When we examine the contents of Exhibit 7, we can see that all 12 metrics are highly correlated with the new Domain 1 and not well correlated with Domain 2. We have identified two new sources of variation in the 12 metrics but it is difficult to understand what we have found. This is an artifact of the PCA technique. It extracted the new domains based on the principal axes of variation through an orthogonal rotation of the original data axes. To clarify the nature of the two sources of variation, we will now conduct another orthogonal rotation of the two new domain axes, this time in an attempt to redistribute the variance accounted for by each domain equally among the two domains. There are many rotation techniques that can be employed. Some of these are discussed in Appendix 1. The technique of choice in this context will be the varimax orthogonal rotation. The results of the PCA with varimax rotation for the PASS data are shown in Exhibit 8 for the 1115 modules in the PASS GNC system. This table shows the factor pattern loadings for the first two principal components whose eigenvalues are greater than 1.0.
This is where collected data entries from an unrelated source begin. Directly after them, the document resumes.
import Summits.Parity.BatemanHorn.Theses.IsogenyRedei
import Literature.NumberTheory.EllipticCurves.RootNumberLocalConstancy
import Literature.NumberTheory.EllipticCurves.TwoIsogenySelmerGroup
import Literature.NumberTheory.EllipticCurves.BinaryQuarticLocalSolubility

/-!
# Disproof of `PencilSelmerDictionary` (stmt-Parity-11584, route IsogenyRedei, crux rank 3) — findings

Standing adversary file (cdisprove seat `refuter-cdisprove-stmt-Parity-11584-0`). Prose lives in
docstrings; every `theorem` below is sorry-free unless its docstring says NEAR-MISS.

The crux (verbatim, `Summit.Parity.BatemanHorn.Theses.IsogenyRedei.PencilSelmerDictionary`):
`∃ M, ∃ w : ℕ → ℤ, (∀ t, w (t + 2^M) = w t) ∧ ∀ t ≥ 1,
   (-1)^(selmerCorank E_t 2) = -(w t * (-1)^#{odd primes p ∣ t²+1})`,  `E_t = ⟨0, 2t, 0, t²+1, 0⟩ / ℚ`.

## Index of findings

* §1 NORMAL FORM (pure logic, `abstract_iff_periodic`, `iff_periodic`): the `∃ w` is eliminable; the
  crux says exactly that the sign `s t := (-1)^(corank E_t) · (-1)^(ω_odd(t²+1))` is `2^M`-periodic on
  `t ≥ 1` for some `M` (and then `w = -s` is forced on `t ≥ 1`). (Same content as the rattack seat's
  attached `NormalForm.lean`; re-derived here because later lemmas use it.)
* §2 LOAD-BEARING ANALYSIS: the ONLY load-bearing clause is the periodicity of `w`
  (`withoutPeriodicity_trivial`: with `w` unconstrained the statement is a tautology). The leading
  minus sign and the restriction to ODD prime factors are cosmetic (`iff_noSign`, `iff_allPrimes`:
  `2 ∣ t²+1 ↔ t odd`, a 2-periodic correction absorbed by `w`). `1 ≤ t` is harmless (t = 0 is the CM
  curve `y² = x³ + x`, consistent with the expected table, see §4).
* §2b LOAD-BEARING GEOMETRIC INPUT (`Fibres.not_two_pow_nine_dvd_Δ`, `Fibres.two_pow_eight_dvd_Δ_of_odd`,
  `Fibres.Fint_one_singular`, `Fibres.two_pow_dvd_Δ_sister`): `v₂(Δ(E_t)) ≤ 8` on `ℤ` (no 2-adic
  singular fibre — the hypothesis under which Helfgott's Lemma 4.4 + compactness give a UNIFORM 2-adic
  period), sharp at odd `t`; the sister pencil `a₄ = t² - 1` violates it (`F_1` singular,
  `2^n ∣ Δ(F_{1+2^n})`), which is why "constant dual locus" alone is not the right hypothesis —
  "no `ℤ₂`-point of the discriminant locus" is.
* §3 WEAKENING THAT THE TREE FACTS ACTUALLY DELIVER (`AnyPeriod`, `anyPeriod_of`): with period an
  arbitrary `N ≥ 1` instead of `2^M`. Interface remark for provers/planner (docstring of `AnyPeriod`):
  from `p_parity` + `Helfgott2004_exists_local_tables_locallyConstant` one gets
  `(-1)^corank = -w₂(E_t)·w₃(E_t)·(-1)^{ω_odd}` with `w₂` `2^M`-periodic and `w₃` `3^K`-periodic — the
  tables of that fact are tied to Rohrlich's `localRootNumber` only in residue characteristic `> 3`
  (clause (3)), so `w₃(E_t ⊗ ℚ₃) = +1` (good reduction at 3, true) is NOT available from the fact as
  stated; the `2^M` form of the crux therefore needs either a sharpened clause (3) (semistable fibres at
  every `v`) or the `AnyPeriod` restatement. Not a falsity issue.
* §3b NON-PINNING OF `w₃`, LEAN-CERTIFIED (`Tables.helfgottClauses_flip`,
  `Tables.exists_witnesses_opposite_at_three`): the clause set of the named fact is invariant under
  negating the tables at `2` and `3` simultaneously, so with every witness it has one whose table at `3`
  takes the opposite sign on any given `ℚ₃`-curve — "`w₃ = +1` at good reduction" is NOT a consequence
  of the fact. (`anyPeriod_shape_not_imp_pow_two_shape` in §3: the any-period form is strictly
  weaker in logic, so the `2^M` form does carry the 2-adic information.)
* §4b TIGHTNESS, LEAN-CERTIFIED GRANTED CASSELS' FORMULA (`Descent.not_pencilSelmerDictionaryWith_one`,
  `Descent.forced_w_values`, `Descent.sharp_table_holds_upto_four`): explicit `2`-isogeny descents at
  `t = 1, 2, 3, 4` (eight Selmer sets computed as `Finset`s, 2-adic obstructions by `decide` modulo
  `16`/`32`) give the Selmer-side signs `+1, -1, -1, +1`; hence the crux is FALSE with `M ≤ 1` (least
  period `≥ 4`), and any witness has `w = (-1, -1, +1, +1)` on `t mod 4 = (0,1,2,3)` — the crux
  ideator's numerical table (j004946, period 4 to `t ≤ 4000`), certified on a residue system.
* §4 SHARP FORM / EXPLICIT WITNESS (`Sharp`, `of_sharp`): packaging `w t = tab (t % 2^M)`; the numerics
  (PARI job j004779, see §5) pin the least `M` and the table `tab = W₂(E_t)`; provers should aim at
  `Sharp M₀ wTable`.
* §5 NUMERICAL ATTACKS (PARI, job ids in the docstrings): (i) is `t ↦ W₂(E_t)` `2^M`-periodic and
  with which least `M`; (ii) the global identity `W(E_t) = -W₂(E_t)·(-1)^{ω_odd(t²+1)}` (i.e. every odd
  `p ∣ t²+1` is SPLIT multiplicative, `W_p = -1`); (iii) control experiment on the sister pencil
  `a₄ = t² - 1` (2-adically singular fibres `t = ±1`), where periodicity is expected to FAIL — showing
  that "no 2-adic singular fibre" is the load-bearing geometric input; (iv) refuted natural
  strengthenings: `M = 0` (w constant) and the Liouville/Ω variant.
* §6 WHY IT RESISTS: theorem in print = 2-parity (Dokchitser–Dokchitser 2010 Thm 1.4 / Monsky 1996)
  ∘ product formula ∘ Rohrlich Prop. 2 at odd `p` (split: `(2t|p) = (2|p)(t|p) = +1` for `p ≡ 1 (4)`,
  `t` of order 4) ∘ Helfgott 2004 Prop. 4.2 (E_t has potentially GOOD reduction at 2 for every
  `t ∈ ℤ₂`: `v₂(j) = 6` for even `t`, `7` for odd `t`) ∘ compactness of `ℤ₂` (all fibres over `ℤ₂`
  are smooth: `Δ = -64(t²+1)²`, `v₂ ∈ {6, 8}`). No Lean refutation is possible in any case:
  `selmerCorank` is a genuine, non-computable Galois-cohomology definition, so `¬ crux` would need the
  corank parities of infinitely many `E_t`.
-/

namespace Summit.Parity.BatemanHorn.Cruxes.PencilSelmerDictionary.Disproof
Exhibit 8: PCA of the 12 PASS Metrics

Metric	Size	Control
η₁	0.66	0.37
η₂	0.87	0.36
N₁	0.93	0.28
N₂	0.93	0.27
Exec	0.92	0.33
LOC	0.82	0.38
Nodes	0.49	0.80
Edges	0.47	0.80
Paths	0.37	0.66
Cycles	0.12	0.86
Maxpath	0.37	0.91
Avepath	0.35	0.91
% Variance	44.1	39.7

From Exhibit 8 we can see that most of the information represented by the original 12 metrics can be represented in two distinct metric domains. The raw complexity metrics are clustered into two distinct groups, or orthogonal metric domains. In some cases it is useful to associate names with the domains. The metrics most closely associated with the first domain in this table are those metrics that have the common characteristic of measuring variation in program size. All of these metrics share a common source of variation in the size of a program. Similarly, the metrics associated with the second domain seem to share a common element of control variation. They measure aspects of the program module flowgraph, which represents the control structure of a program.
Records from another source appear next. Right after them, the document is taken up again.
import Summits.Ventures.HSemireg.WedgeHankelRecurrenceSplitting

/-!
# Venture HSemireg — THE CALCULUS OF NEWTON SUMS (the symbol `m′/m` is a LOGARITHMIC DERIVATIVE): for monic `m₁`, `m₂`, `m` over any field,
# **`p(m₁ · m₂) = p(m₁) + p(m₂)`**, **`p(∏ᵢ mᵢ) = Σᵢ p(mᵢ)`**, **`p(m^k) = k · p(m)`** (so in characteristic `p` every `p`-th power has ALL Newton sums zero), `p(X − c) = (c^j)_j`, `p(X^n) = (n, 0, 0, …)`,
# and under a SCALING of the roots **`p_j(c^{deg m} · m(X/c)) = c^j · p_j(m)`** (`Polynomial.scaleRoots`) — all root-free, where `p(m) := dualSeq m m′` is the lineage's Newton-sum sequence
# (= `trace (M_X^j)` by N103, = `Σ λ^j` by N107).

HONEST FRAMING. Part of the Lean index of the computation cell `pub-hsemireg` (seat p10 gen 32, Sunday typer «UNIFORM-IN-n»).
LINEAR ALGEBRA OF HANKEL (catalecticant) MATRICES and of polynomials over a field ONLY (`Polynomial.derivative`, `Polynomial.scaleRoots`, the lineage's `dualSeq`): no variety, no cohomology theory,
no sheaf, no Ext group and no semiregularity map is constructed here; «logarithmic derivative» is dictionary only; nothing here says that HC / HC_CM / HC_AV holds; no Literature fact is declared
or used.  Custodian versions as in `WedgeHankelSiegelIdeal` (1/3).

WHAT IS IN THE TREE.  N45 (`WedgeHankelRecurrenceSymbol`): `dualSeq_add_dualSeq` (`a/m + a′/m′ = (a m′ + a′ m)/(m m′)`), `dualSeq_mul_left_of_monic` (cancellation).  N32: `dualSeq_smul`, `dualSeq_add`,
`dualSeq_eq_zero_of_dvd`, `dualSeq_X_pow_mul`.  N80 (`WedgeHankelRecurrencePowerSums`): `dualSeq_X_sub_C_one`, `dualSeq_one_zero`, `dualSeq_prod_X_sub_C_derivative` (split products).  N107
(`WedgeHankelRecurrenceSplitting`): `dualSeq_map`, `map_dualSeq_derivative_eq_sum_roots_pow`.  N111 (`NewtonInversion`, staged): the `X^{d−p}(X − 1)^p` witness (a special case of §691's `p`-th power law).
Mathlib: `derivative_mul`, `Finset.prod_insert`, `Polynomial.scaleRoots`, `mul_scaleRoots_of_noZeroDivisors`, `X_sub_C_scaleRoots`, `map_scaleRoots`, `monic_scaleRoots_iff`; the scaling law is
proved through the splitting field (N107's power sums): `scaleRoots` of a split monic product is the product of the `X − λ·c`.  `rg` in the lineage: no product ∕ power ∕ scaling law for `dualSeq m m′` (N80 ∕ N107 treat
products of LINEAR factors only).
THIS FILE (namespace `Summit.Ventures.HSemireg.Wedge.HankelOuter` continued; PLAIN on N107 (brings N80, N45, N32); 0 definitions):
* §690 **`dualSeq_mul_derivative_mul`** (additivity), **`dualSeq_finset_prod_derivative`** (finite products), `dualSeq_X_pow_derivative_ite` (`p(X^n) = n·[j = 0]`), `dualSeq_X_sub_C_derivative` (`p(X − c) = c^j`).
* §691 **`dualSeq_pow_derivative_pow`** (`p(m^k) = k • p(m)`), **`dualSeq_pow_derivative_pow_of_cast_eq_zero`** (`(k : K) = 0 ⇒ p(m^k) = 0`: in characteristic `p`, `p`-th powers are Newton-silent),
  `hankelSq_dualSeq_pow_char_eq_zero` (their Newton-sum Hankel matrices vanish).
* §692 `scaleRoots_multiset_prod_X_sub_C`, **`map_dualSeq_derivative_scaleRoots`** (`p_j` of `scaleRoots m c` is `c^j · p_j(m)`, under any splitting embedding), **`dualSeq_derivative_scaleRoots`** (the same over
  `K`, through the splitting field).
Nothing Ext-side.  New names only.
-/

open Module Polynomial
open scoped Matrix Polynomial

namespace Summit.Ventures.HSemireg.Wedge.HankelOuter

open Summit.Ventures.HSemireg.Wedge Summit.Ventures.HSemireg.Wedge.Hankel

variable (K : Type*) [Field K]

/-! ## §690. Additivity: the symbol `m′/m` is a logarithmic derivative -/

/-- **`p(m₁ · m₂) = p(m₁) + p(m₂)`**: `dualSeq (m₁ m₂) (m₁ m₂)′ = dualSeq m₁ m₁′ + dualSeq m₂ m₂′` for monic `m₁`, `m₂` (`(m₁m₂)′/(m₁m₂) = m₁′/m₁ + m₂′/m₂`, N45's addition of symbols). -/
theorem dualSeq_mul_derivative_mul {m₁ m₂ : K[X]} (hm₁ : m₁.Monic) (hm₂ : m₂.Monic) :
    dualSeq K (m₁ * m₂) (derivative (m₁ * m₂)) = dualSeq K m₁ (derivative m₁) + dualSeq K m₂ (derivative m₂) := by
  rw [dualSeq_add_dualSeq K hm₁ hm₂, Polynomial.derivative_mul, mul_comm m₁ (derivative m₂)]

/-- **`p(∏_{i ∈ s} mᵢ) = Σ_{i ∈ s} p(mᵢ)`** for a finite family of monic polynomials. -/
theorem dualSeq_finset_prod_derivative {ι : Type*} [DecidableEq ι] (s : Finset ι) {f : ι → K[X]} (hf : ∀ i ∈ s, (f i).Monic) :
    dualSeq K (∏ i ∈ s, f i) (derivative (∏ i ∈ s, f i)) = ∑ i ∈ s, dualSeq K (f i) (derivative (f i)) := by
  induction s using Finset.induction_on with
  | empty => rw [Finset.prod_empty, Finset.sum_empty, Polynomial.derivative_one, dualSeq_one_zero]
  | insert i s hi ih =>
    rw [Finset.prod_insert hi, Finset.sum_insert hi, dualSeq_mul_derivative_mul K (hf i (Finset.mem_insert_self i s)) (Polynomial.monic_prod_of_monic _ _ fun j hj => hf j (Finset.mem_insert_of_mem hj)),
      ih fun j hj => hf j (Finset.mem_insert_of_mem hj)]

/-- `p(X − c) = (c^j)_j` (N80, renamed into the Newton-sum family). -/
theorem dualSeq_X_sub_C_derivative (c : K) : dualSeq K (Polynomial.X - C c) (derivative (Polynomial.X - C c)) = fun j => c ^ j := by
  rw [Polynomial.derivative_X_sub_C, dualSeq_X_sub_C_one]

/-- `p_j(X^n) = n · [j = 0]`: the Newton sums of `X^n` are `n` in degree `0` and `0` beyond. -/
theorem dualSeq_X_pow_derivative_ite (n j : ℕ) : dualSeq K ((Polynomial.X : K[X]) ^ n) (derivative ((Polynomial.X : K[X]) ^ n)) j = if j = 0 then (n : K) else 0 := by
  have h := congrFun (dualSeq_multiset_prod_X_sub_C_derivative K (n • ({0} : Multiset K))) j
  rw [Multiset.map_nsmul, Multiset.map_singleton, map_zero, sub_zero, Multiset.prod_nsmul, Multiset.prod_singleton] at h
  rw [h, Multiset.map_nsmul, Multiset.map_singleton, Multiset.sum_nsmul, Multiset.sum_singleton, nsmul_eq_mul]
  split_ifs with hj
  · rw [hj, pow_zero, mul_one]
  · rw [zero_pow hj, mul_zero]

/-! ## §691. Powers: `p(m^k) = k · p(m)`; `p`-th powers are Newton-silent in characteristic `p` -/

/-- **`p(m^k) = k • p(m)`**: `dualSeq (m^k) (m^k)′ = k • dualSeq m m′` for monic `m`. -/
theorem dualSeq_pow_derivative_pow {m : K[X]} (hm : m.Monic) (k : ℕ) : dualSeq K (m ^ k) (derivative (m ^ k)) = k • dualSeq K m (derivative m) := by
  induction k with
  | zero => rw [pow_zero, Polynomial.derivative_one, dualSeq_one_zero, zero_smul]
  | succ k ih => rw [pow_succ, dualSeq_mul_derivative_mul K (hm.pow k) hm, ih, add_smul, one_smul]

/-- **If `(k : K) = 0` then `p(m^k) = 0`** (`m` monic): in characteristic `p`, every `p`-th power (more generally every `k`-th power with `p ∣ k`) has ALL Newton sums equal to zero — the source of
every positive-characteristic witness in N110 ∕ N111 (`X^p`, `X^{d−p}(X − 1)^p`). -/
theorem dualSeq_pow_derivative_pow_of_cast_eq_zero {m : K[X]} (hm : m.Monic) {k : ℕ} (hk : (k : K) = 0) : dualSeq K (m ^ k) (derivative (m ^ k)) = 0 := by
  rw [dualSeq_pow_derivative_pow K hm k, ← Nat.cast_smul_eq_nsmul K, hk, zero_smul]

/-- Hence the square Hankel matrix of the Newton sums of `m^k` VANISHES when `(k : K) = 0` (`m` monic; any `t`). -/
theorem hankelSq_dualSeq_pow_derivative_eq_zero {m : K[X]} (hm : m.Monic) {k : ℕ} (hk : (k : K) = 0) (t : ℕ) : hankelSq K t (dualSeq K (m ^ k) (derivative (m ^ k))) = 0 := by
  ext i j
  rw [dualSeq_pow_derivative_pow_of_cast_eq_zero K hm hk]
  rfl

/-! ## §692. Scaling the roots: `p_j(scaleRoots m c) = c^j · p_j(m)` -/

/-- For a multiset of nodes, `scaleRoots (∏ (X − λ)) c = ∏ (X − λ·c)` (Mathlib `X_sub_C_scaleRoots` through products). -/
theorem scaleRoots_multiset_prod_X_sub_C (s : Multiset K) (c : K) :
    ((s.map fun a => Polynomial.X - C a).prod).scaleRoots c = ((s.map fun a => a * c).map fun a => Polynomial.X - C a).prod := by
  induction s using Multiset.induction_on with
  | empty => rw [Multiset.map_zero, Multiset.map_zero, Multiset.map_zero, Multiset.prod_zero, Polynomial.one_scaleRoots]
  | cons a s ih => rw [Multiset.map_cons, Multiset.map_cons, Multiset.map_cons, Multiset.prod_cons, Multiset.prod_cons, Polynomial.mul_scaleRoots_of_noZeroDivisors, ih, Polynomial.X_sub_C_scaleRoots]

/-- **SCALING THE ROOTS MULTIPLIES THE `j`-TH NEWTON SUM BY `c^j`: `φ (p_j(scaleRoots m c)) = φ(c)^j · φ(p_j(m))`** for `m` monic and any embedding `φ` under which `m` splits (the roots of
`scaleRoots m c` are the `c·λ`). -/
theorem map_dualSeq_derivative_scaleRoots {L : Type*} [Field L] (φ : K →+* L) {m : K[X]} (hm : m.Monic) (hs : (m.map φ).Splits) (c : K) (j : ℕ) :
    φ (dualSeq K (m.scaleRoots c) (derivative (m.scaleRoots c)) j) = φ c ^ j * φ (dualSeq K m (derivative m) j) := by
  have hmc : (m.scaleRoots c).Monic := (Polynomial.monic_scaleRoots_iff c).mpr hm
  have hmap : (m.scaleRoots c).map φ = (m.map φ).scaleRoots (φ c) := Polynomial.map_scaleRoots m c φ (by rw [hm.leadingCoeff, map_one]; exact one_ne_zero)
  have h1 := congrFun (dualSeq_map K φ hmc (derivative (m.scaleRoots c))) j
  rw [← Polynomial.derivative_map, hmap, hs.eq_prod_roots_of_monic (hm.map φ), scaleRoots_multiset_prod_X_sub_C, dualSeq_multiset_prod_X_sub_C_derivative] at h1
  rw [← h1, map_dualSeq_derivative_eq_sum_roots_pow K φ hm hs j, ← Multiset.sum_map_mul_left]
  show (Multiset.map (fun x => x ^ j) (Multiset.map (fun a => a * φ c) (m.map φ).roots)).sum = _
  rw [Multiset.map_map]
  exact congrArg _ (Multiset.map_congr rfl fun a _ => by simp only [Function.comp_apply, mul_pow, mul_comm])

/-- **`p_j(scaleRoots m c) = c^j · p_j(m)`** over `K` itself (`m` monic; through the splitting field of `m`). -/
theorem dualSeq_derivative_scaleRoots {m : K[X]} (hm : m.Monic) (c : K) (j : ℕ) :
    dualSeq K (m.scaleRoots c) (derivative (m.scaleRoots c)) j = c ^ j * dualSeq K m (derivative m) j := by
  apply (algebraMap K m.SplittingField).injective
  rw [map_dualSeq_derivative_scaleRoots K (algebraMap K m.SplittingField) hm (SplittingField.splits m) c j, map_mul, map_pow]

end Summit.Ventures.HSemireg.Wedge.HankelOuter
If we carefully examine the set of 12 measures used above we can observe that there are some conceptual areas of software attributes that are not represented in this set of metrics. For example, there is the matter of data structure complexity. Clearly, there are no measures present in the set for this software attribute. The problem is that we do not know just how many distinct, measurable attributes a software system might have, but we do know that these 12 metrics are only measuring two distinct, uncorrelated attributes.

From the last row in the table in Exhibit 8 we can see that the size metrics account for approximately 44 percent of the variation in the set of 12 metrics. The control metrics account for about 38 percent of the variation in the same set. Altogether, the two new orthogonal domains account for roughly 82 percent of the variation in the original set.

The objective for the next research effort is to begin to build and extend a model for software attributes. This model will contain a set of orthogonal attribute domains. Once we have such a model in place, we would then like to identify and select from the attribute domain model those attributes that are correlated with a software quality measure, such as number of faults. Each of the orthogonal attributes will have an associated metric value that is uncorrelated with any other attribute metrics. Each of these attributes may potentially serve to describe some aspect of variability in the behavior of the software faults in a program module.

^[4]Coulter, N.S., Software Science and Cognitive Psychology, IEEE Transactions on Software Engineering, 9(2), 166-171, 1983.